Digital Trends
According to Nvidia, Reflex can help lower rendering lag by as much as 80% and works best with first-person shooters like Apex Legends, Valorant, Call of Duty, Fortnite, and others. It does not have any impact on the overall graphics performance, but you can expect a slight bump in frame rates and improved response time. But how does it really work?
To explain this better, let us first understand the real purpose of Reflex. As mentioned, Reflex helps in reducing system latency. System latency is basically the delay between a mouse click or keyboard key press and the visible change on your display. For instance, when you click on your mouse button, the signal travels from your mouse to the host system and is processed by the CPU, actioned in-game, and then displayed on-screen. While that takes just a few milliseconds and is almost negligible to the human eye to trace, it is enough for you to miss that sweet headshot in a game.
There are elements of that pipeline that can be optimized, but first, we need to break it down further:
- Peripheral latency: The time it takes your input device to process your mechanical input and send those input events to the PC.

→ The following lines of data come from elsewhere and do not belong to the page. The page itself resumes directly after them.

import Literature.Geometry.Riemannian.SphericalCylinderSmallScaleDominationProofs
import HarnessLib

/-!
# Route `CylinderEntropy`, item `ImmortalAreaToFloor` (stmt-SmoothPoincare4-17197):
# the zonal heat kernel of `S⁴` dominates a CHORDAL Gaussian on caps (Cheeger–Yau, chordal form)

Brick (KM, kernel half) of the Allard-free blueprint for the residual `ThinSeq` of the item (evidence
`ANALYSIS-prover-17197-c1.md`, §6, CASE 0): the typed cylinder density integrates `zonal τ ⟪y, x⟫` over the shadow,
and the Gaussian-mass bricks (`…GaussianMass.lean`, `…GaussianMassSphere.lean`) are stated for the CHORDAL Gaussian
`e^{-b ‖y - x‖²}`.  The bridge is the tree's PROVED Cheeger–Yau bound (`CheegerYauZonalSphereFour_holds`:
`(8π²/3)(4πσ)⁻² e^{-arccos(c)²/4σ} ≤ zonal σ c`) together with the elementary comparison of the geodesic and the
chordal distance on the unit sphere proved here:

* `arccos_sq_le` — `arccos(c)² ≤ 4 (1 - c)/(1 + c)` for `-1 < c ≤ 1` (`θ/2 ≤ tan(θ/2)` and the half-angle formulas:
  with `θ = arccos c`, `tan²(θ/2) = (1 - c)/(1 + c)`);
* `arccos_inner_sq_le` — for unit vectors `x, y` of a real inner product space with `‖y - x‖ ≤ R ≤ 1`:
  `arccos ⟪y, x⟫² ≤ (1 + R²/3) ‖y - x‖²` (`‖y - x‖² = 2 - 2⟪y, x⟫`);
* **`gaussian_chordal_le_zonal`** — for `x, y ∈ S⁴ ⊂ EuclideanSpace ℝ (Fin 5)` with `‖y - x‖ ≤ R ≤ 1` and `σ > 0`:
  `(8π²/3) (4πσ)⁻² exp(-(1 + R²/3) ‖y - x‖²/(4σ)) ≤ zonal σ (∑ i, y i * x i)`.

Everything is proved; no definition, no named fact.

References: E. B. Davies, *Heat kernels and spectral theory* (1989), Thm. 5.6.1 (Cheeger–Yau); the chordal
comparison is elementary.
-/

noncomputable section

-- the prescribed namespace `Summit.SmoothPoincare4.SmoothPoincare4.…` repeats `SmoothPoincare4`
set_option linter.dupNamespace false

open Real
open scoped BigOperators RealInnerProductSpace

namespace Summit.SmoothPoincare4.SmoothPoincare4.Theorems.GaussianMass

/-- **Geodesic versus chordal distance on the unit circle/sphere**: `arccos(c)² ≤ 4(1-c)/(1+c)` for `-1 < c ≤ 1`.
With `θ = arccos c ∈ [0, π)` and `u = θ/2 ∈ [0, π/2)`: `u ≤ tan u` (`Real.le_tan`), `cos² u = (1+c)/2`,
`sin² u = (1-c)/2`, so `θ² = 4u² ≤ 4 tan² u = 4(1-c)/(1+c)`. [folklore] -/
theorem arccos_sq_le {c : ℝ} (hc : -1 < c) (hc1 : c ≤ 1) : arccos c ^ 2 ≤ 4 * (1 - c) / (1 + c) := by
  set θ := arccos c with hθ
  set u := θ / 2 with hu
  have hθ0 : 0 ≤ θ := arccos_nonneg c
  have hθπ : θ < π := arccos_lt_pi.2 hc
  have hu0 : 0 ≤ u := by rw [hu]; linarith
  have huπ : u < π / 2 := by rw [hu]; linarith
  have hcos : cos θ = c := cos_arccos hc.le hc1
  -- half-angle formulas
  have hcos2 : cos u ^ 2 = (1 + c) / 2 := by
    have h := cos_sq u
    rw [show 2 * u = θ by rw [hu]; ring, hcos] at h
    rw [h]; ring
  have hsin2 : sin u ^ 2 = (1 - c) / 2 := by
    have h := sin_sq_add_cos_sq u
    rw [hcos2] at h
    linarith
  have hcpos : 0 < cos u := cos_pos_of_mem_Ioo ⟨by linarith, huπ⟩
  have htan : u ≤ tan u := le_tan hu0 huπ
  have htan2 : u ^ 2 ≤ tan u ^ 2 := pow_le_pow_left₀ hu0 htan 2
  have h1c : 0 < 1 + c := by linarith
  have htansq : tan u ^ 2 = (1 - c) / (1 + c) := by
    rw [tan_eq_sin_div_cos, div_pow, hsin2, hcos2]
    field_simp
  have hθu : θ = 2 * u := by rw [hu]; ring
  rw [htansq] at htan2
  calc θ ^ 2 = 4 * u ^ 2 := by rw [hθu]; ring
    _ ≤ 4 * ((1 - c) / (1 + c)) := by gcongr
    _ = 4 * (1 - c) / (1 + c) := by ring

/-- **Chordal form on unit vectors**: for unit vectors `x, y` of a real inner product space with `‖y - x‖ ≤ R ≤ 1`,
`arccos ⟪y, x⟫² ≤ (1 + R²/3) ‖y - x‖²` (`‖y - x‖² = 2 - 2⟪y,x⟫`, `arccos_sq_le`, and
`2/(1 + c) ≤ 1/(1 - R²/4) ≤ 1 + R²/3` for `2 - 2c ≤ R² ≤ 1`). [folklore] -/
theorem arccos_inner_sq_le {F : Type*} [NormedAddCommGroup F] [InnerProductSpace ℝ F] {x y : F}
    (hx : ‖x‖ = 1) (hy : ‖y‖ = 1) {R : ℝ} (hR : ‖y - x‖ ≤ R) (hR1 : R ≤ 1) :
    arccos ⟪y, x⟫ ^ 2 ≤ (1 + R ^ 2 / 3) * ‖y - x‖ ^ 2 := by
  have hd : ‖y - x‖ ^ 2 = 2 - 2 * ⟪y, x⟫ := by
    rw [norm_sub_sq_real, hx, hy]; ring
  set c : ℝ := ⟪y, x⟫ with hc
  have hc1 : c ≤ 1 := by
    have h := real_inner_le_norm y x
    rw [hx, hy, mul_one] at h
    exact h
  have hd0 : 0 ≤ ‖y - x‖ := norm_nonneg _
  have hdR : ‖y - x‖ ^ 2 ≤ R ^ 2 := pow_le_pow_left₀ hd0 hR 2
  have hR0 : 0 ≤ R := hd0.trans hR
  have hRsq1 : R ^ 2 ≤ 1 := by nlinarith
  -- `c ≥ 1 - R²/2 ≥ 1/2 > -1`
  have hclo : 1 - R ^ 2 / 2 ≤ c := by nlinarith
  have hcm1 : -1 < c := by linarith
  have h1c : 0 < 1 + c := by linarith
  have key := arccos_sq_le hcm1 hc1
  rw [hd]
  calc arccos c ^ 2 ≤ 4 * (1 - c) / (1 + c) := key
    _ = (2 / (1 + c)) * (2 - 2 * c) := by field_simp; ring
    _ ≤ (1 + R ^ 2 / 3) * (2 - 2 * c) := by
        have h22 : 0 ≤ 2 - 2 * c := by linarith
        apply mul_le_mul_of_nonneg_right _ h22
        rw [div_le_iff₀ h1c]
        nlinarith

/-- **The zonal heat kernel of `S⁴` dominates a chordal Gaussian on caps (Cheeger–Yau, chordal form).** For
`x, y` on the unit sphere of `EuclideanSpace ℝ (Fin 5)` with `‖y - x‖ ≤ R ≤ 1` and `σ > 0`:
`(8π²/3) (4πσ)⁻² exp(-(1 + R²/3) ‖y - x‖²/(4σ)) ≤ zonal σ (∑ i, y i * x i)` — the tree's PROVED Cheeger–Yau bound
`CheegerYauZonalSphereFour_holds` at `c = ⟪y, x⟫ = ∑ i, y i * x i` and `arccos_inner_sq_le`.
[cite: Davies1989, Thm 5.6.1] -/
theorem gaussian_chordal_le_zonal {x y : EuclideanSpace ℝ (Fin 5)} (hx : ‖x‖ = 1) (hy : ‖y‖ = 1) {R σ : ℝ}
    (hR : ‖y - x‖ ≤ R) (hR1 : R ≤ 1) (hσ : 0 < σ) :
    (8 * π ^ 2 / 3) * ((4 * π * σ) ^ 2)⁻¹ * exp (-((1 + R ^ 2 / 3) * ‖y - x‖ ^ 2) / (4 * σ)) ≤
      Literature.Geometry.Riemannian.SphericalCylinderEntropy.zonal σ (∑ i, y i * x i) := by
  have hinner : (∑ i, y i * x i) = ⟪y, x⟫ := by
    rw [PiLp.inner_apply]
    refine Finset.sum_congr rfl fun i _ => ?_
    simp [mul_comm]
  have hc1 : ⟪y, x⟫ ≤ 1 := by
    have h := real_inner_le_norm y x
    rwa [hx, hy, mul_one] at h
  have hcm1 : -1 ≤ ⟪y, x⟫ := by
    have h := neg_le_of_abs_le (abs_real_inner_le_norm y x)
    rwa [hx, hy, mul_one] at h
  have hCY := Literature.Geometry.Riemannian.CheegerYauZonalSphereFour_holds σ hσ ⟪y, x⟫ hcm1 hc1
  rw [hinner]
  refine le_trans ?_ hCY
  have hpre : 0 ≤ (8 * π ^ 2 / 3) * ((4 * π * σ) ^ 2)⁻¹ := by positivity
  apply mul_le_mul_of_nonneg_left _ hpre
  rw [exp_le_exp, neg_div, neg_div, neg_le_neg_iff]
  exact div_le_div_of_nonneg_right (arccos_inner_sq_le hx hy hR hR1) (by positivity)

end Summit.SmoothPoincare4.SmoothPoincare4.Theorems.GaussianMass

end
import Summits.ValiantsHypothesis.ValiantsHypothesis.Theorems.TwistedDetRankSliceVBPFermionicDEvenGadgetCovers

/-!
# Crux `TwistedDetRank.SliceVBPFermionic` (stmt-ValiantsHypothesis-17991, X2b) — the last falsifier
# `D^even` is `VNP ⊄ VBP`-hard: `D^even_{8b}` projects onto `± Ferm²_b`

The falsifier census of X2b (Cruxes/SliceVBPFermionic/CALIBRATION.md §3) had exactly one survivor:
`D^even_n = Σ_{σ : all cycles even} sgn σ X^σ` ("tdr-blind: no lower bound, no algorithm").  The
sequel Theorems/TwistedDetRankSliceVBPFermionicDEvenTdr.lean gives it super-quasi-polynomial
twisted rank; this file KILLS it as a refutation candidate, exactly like the other census rows:

* §1 counting: `#{s : β → Bool | s ∘ (e σ e⁻¹) = ¬ s} = #{s : α → Bool | s ∘ σ = ¬ s}`, and for the
  block swap `σ_{1,ρ}` of the return gadget the `2`-colourings are the pairs `(u, ¬u)` with `u`
  `ρ`-INVARIANT, whose number is `2^{numCycles ρ}` (functions on the orbit quotient,
  tree `numCycles_eq_numOrbits`).
* §2 transport of the layer-switch identity to `Fin (a·4)` (`aeval_laySubstFin_gmf`) and the
  DOUBLING: `(0 Y; 1 0)` (`aeval_retSubstFin_one_gmf`, ReturnGadget) sends
  `Σ_ρ (-1)^a sgn ρ N(ρ) Y^ρ` (`a = b + b`) to `ε · Ferm²_b`, `ε = sgn(block swap)`
  (`aeval_retSubstFin_one_layGmf`).
* §3 `dc(Ferm²_b) ≤ dc(D^even_{8b}) + 1` (`hasDetRepr_fermionicPencil_two_of_dEven`), so by
  de Rugy-Altherre's reduction in the tree (`not_dcPerSuperpolynomial_of_fermionicPencil_hasDetRepr`,
  `t = 2`): **`D^even` lies in the VBP slice only if `VBP = VNP`**
  (`not_dcPerSuperpolynomial_of_dEven_hasDetRepr`); contrapositively, under Valiant's hypothesis
  X2b holds AT `D^even` (`sliceVBPFermionic_at_dEven`).  With this row the census is closed: every
  recorded falsifier of X2b is `VNP ⊄ VBP`-hard in the kernel.

HONEST FRAMING.  Census work on the refutation side: X2b is ≥ `VNP ⊄ VBP`
(Theorems/TwistedDetRankSliceVBPFermionicCalibration.lean) and is neither proved nor refuted;
no refutation path through a recorded candidate remains.  `VP ≠ VNP` is not moved by this item.

References: N. de Rugy-Altherre, CiE 2013, LNCS 7921, 87–96, Thm. 1; S. Mertens, C. Moore,
Theory of Computing 9 (2013) 273–282, Thms 1–2; L. G. Valiant, STOC 1979; P. Bürgisser,
*Completeness and Reduction in Algebraic Complexity Theory* (2000) §2.1.  The `def`s `layEquiv`,
`laySubstFin` are proof gadgets (the transported substitution), not route objects.
-/

-- single-conjunct layout: Sub = Summit, duplicated namespace component intended
set_option linter.dupNamespace false

noncomputable section

namespace Summit.ValiantsHypothesis.ValiantsHypothesis.Theorems.TwistedDetRankSliceVBPFermionic

open Equiv Equiv.Perm MvPolynomial Literature.Computability.AlgebraicComplexity
open Summit.ValiantsHypothesis.ValiantsHypothesis.Theorems.TwistedDetRankFermionicNormalForm
open scoped BigOperators

/-! ## §1 Counting `2`-colourings and invariant colourings -/

section Counting

variable {α β : Type*} [Fintype α] [DecidableEq α] [Fintype β] [DecidableEq β]

omit [Fintype α] [DecidableEq α] [Fintype β] [DecidableEq β] in
/-- The number of `2`-colourings `s ∘ σ = ¬ s` is invariant under transport of structure.
[folklore] -/
theorem card_antiInvariant_permCongr (e : α ≃ β) (σ : Perm α)
    [Fintype {s : β → Bool // ∀ y, s (e.permCongr σ y) = !s y}]
    [Fintype {s : α → Bool // ∀ x, s (σ x) = !s x}] :
    Fintype.card {s : β → Bool // ∀ y, s (e.permCongr σ y) = !s y} =
      Fintype.card {s : α → Bool // ∀ x, s (σ x) = !s x} := by
  refine Fintype.card_congr
    { toFun := fun s => ⟨fun x => s.1 (e x), fun x => ?_⟩
      invFun := fun s => ⟨fun y => s.1 (e.symm y), fun y => ?_⟩
      left_inv := fun s => Subtype.ext (funext fun y => by simp)
      right_inv := fun s => Subtype.ext (funext fun x => by simp) }
  · have h := s.2 (e x)
    rw [Equiv.permCongr_apply, Equiv.symm_apply_apply] at h
    exact h
  · show s.1 (e.symm (e.permCongr σ y)) = !s.1 (e.symm y)
    rw [Equiv.permCongr_apply, Equiv.symm_apply_apply]
    exact s.2 (e.symm y)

- Game latency: The time it takes for the CPU to process input or changes to the world and submit a new frame to the GPU to be rendered.
- Render latency: The time from when the frame gets in line to be rendered to when the GPU completely renders the frame.
- PC latency: The time it takes a frame to travel through the PC. This includes both game and render latency.
- Display latency: The time it takes for the display to present a new image after the GPU has finished rendering the frame.
- System latency: The time encompassing the whole end-to-end measurement — from the start of peripheral latency to the end of display latency.
To optimize and reduce various types of latencies, Reflex uses a combination of SDKs and driver optimizations. Depending on the kind of hardware and peripherals you have, there may be an opportunity to shave tens of milliseconds off your system latency.
There are two primary components of Reflex. First is Reflex SDK, a set of APIs meant for game developers to reduce and measure rendering latency. Using the SDK, developers can integrate Reflex directly with their games. This allows latency reductions above and beyond existing driver-only techniques like Nvidia’s Ultra Low Latency Mode.
The second one is Reflex Latency Analyzer, which, as the name suggests, is a system latency measurement tool. It is currently available on new 360Hz G-Sync Esports displays from Acer, Alienware, ASUS, and MSI, as well as esports peripherals from ASUS, Logitech, Razer, and SteelSeries. This tech can detect clicks coming from your mouse and then measure the time it takes for the resulting pixels to change on the screen.